(Stored data)
· · ·
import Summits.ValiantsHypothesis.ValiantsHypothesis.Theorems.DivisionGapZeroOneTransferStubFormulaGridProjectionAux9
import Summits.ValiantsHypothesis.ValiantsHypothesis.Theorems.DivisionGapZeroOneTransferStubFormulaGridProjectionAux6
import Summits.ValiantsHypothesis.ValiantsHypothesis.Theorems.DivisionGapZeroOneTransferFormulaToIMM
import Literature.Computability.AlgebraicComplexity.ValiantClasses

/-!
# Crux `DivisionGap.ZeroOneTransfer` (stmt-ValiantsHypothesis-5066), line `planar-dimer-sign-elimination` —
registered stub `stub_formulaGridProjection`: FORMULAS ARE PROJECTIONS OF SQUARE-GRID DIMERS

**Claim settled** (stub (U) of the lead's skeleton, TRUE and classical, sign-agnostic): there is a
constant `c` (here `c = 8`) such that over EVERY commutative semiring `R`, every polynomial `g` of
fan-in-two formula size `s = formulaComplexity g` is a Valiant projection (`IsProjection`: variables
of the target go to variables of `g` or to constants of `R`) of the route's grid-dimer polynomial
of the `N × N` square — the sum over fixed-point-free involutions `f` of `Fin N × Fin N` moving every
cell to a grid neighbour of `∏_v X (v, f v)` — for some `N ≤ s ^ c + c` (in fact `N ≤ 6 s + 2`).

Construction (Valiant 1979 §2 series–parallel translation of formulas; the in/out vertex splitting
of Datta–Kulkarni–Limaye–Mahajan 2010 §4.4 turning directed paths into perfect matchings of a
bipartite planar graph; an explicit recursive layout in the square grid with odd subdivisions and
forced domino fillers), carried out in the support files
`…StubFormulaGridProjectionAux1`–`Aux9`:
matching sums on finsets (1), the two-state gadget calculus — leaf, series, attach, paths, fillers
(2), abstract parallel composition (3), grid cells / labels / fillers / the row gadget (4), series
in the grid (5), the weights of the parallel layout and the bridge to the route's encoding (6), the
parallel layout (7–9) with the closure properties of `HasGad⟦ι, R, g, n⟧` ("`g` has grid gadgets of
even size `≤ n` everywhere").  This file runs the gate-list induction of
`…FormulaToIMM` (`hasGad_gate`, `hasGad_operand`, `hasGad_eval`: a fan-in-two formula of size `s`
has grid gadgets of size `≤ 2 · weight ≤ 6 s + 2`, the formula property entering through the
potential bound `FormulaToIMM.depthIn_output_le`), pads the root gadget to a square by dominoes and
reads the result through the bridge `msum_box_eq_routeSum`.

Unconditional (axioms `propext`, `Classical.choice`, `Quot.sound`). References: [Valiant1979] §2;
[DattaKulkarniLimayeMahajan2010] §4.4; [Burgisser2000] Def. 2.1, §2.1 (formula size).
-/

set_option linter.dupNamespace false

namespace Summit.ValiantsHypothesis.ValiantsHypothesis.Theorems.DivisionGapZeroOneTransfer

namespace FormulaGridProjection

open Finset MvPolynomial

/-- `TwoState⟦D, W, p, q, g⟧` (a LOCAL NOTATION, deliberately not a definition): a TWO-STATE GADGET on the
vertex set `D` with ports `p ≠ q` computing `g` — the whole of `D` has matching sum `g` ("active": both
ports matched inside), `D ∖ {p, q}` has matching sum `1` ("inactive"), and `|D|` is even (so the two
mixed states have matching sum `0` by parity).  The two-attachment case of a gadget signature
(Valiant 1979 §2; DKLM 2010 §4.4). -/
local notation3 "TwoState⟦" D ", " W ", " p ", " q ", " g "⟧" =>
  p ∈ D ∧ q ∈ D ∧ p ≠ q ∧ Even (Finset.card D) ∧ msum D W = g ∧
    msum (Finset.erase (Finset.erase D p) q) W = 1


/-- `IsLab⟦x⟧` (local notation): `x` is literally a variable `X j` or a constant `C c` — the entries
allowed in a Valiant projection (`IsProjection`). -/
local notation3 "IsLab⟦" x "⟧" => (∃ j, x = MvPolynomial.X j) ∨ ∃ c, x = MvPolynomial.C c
· · ·
■ **Exercise goal**
Your task is to retype the entries verbatim, starting with the line that holds "a fan-in-two formula" and stopping after the line that holds "the whole of".

■ **Exercise answer**
`…FormulaToIMM` (`hasGad_gate`, `hasGad_operand`, `hasGad_eval`: a fan-in-two formula of size `s`
has grid gadgets of size `≤ 2 · weight ≤ 6 s + 2`, the formula property entering through the
potential bound `FormulaToIMM.depthIn_output_le`), pads the root gadget to a square by dominoes and
reads the result through the bridge `msum_box_eq_routeSum`.

Unconditional (axioms `propext`, `Classical.choice`, `Quot.sound`). References: [Valiant1979] §2;
[DattaKulkarniLimayeMahajan2010] §4.4; [Burgisser2000] Def. 2.1, §2.1 (formula size).
-/

set_option linter.dupNamespace false

namespace Summit.ValiantsHypothesis.ValiantsHypothesis.Theorems.DivisionGapZeroOneTransfer

namespace FormulaGridProjection

open Finset MvPolynomial

/-- `TwoState⟦D, W, p, q, g⟧` (a LOCAL NOTATION, deliberately not a definition): a TWO-STATE GADGET on the
vertex set `D` with ports `p ≠ q` computing `g` — the whole of `D` has matching sum `g` ("active": both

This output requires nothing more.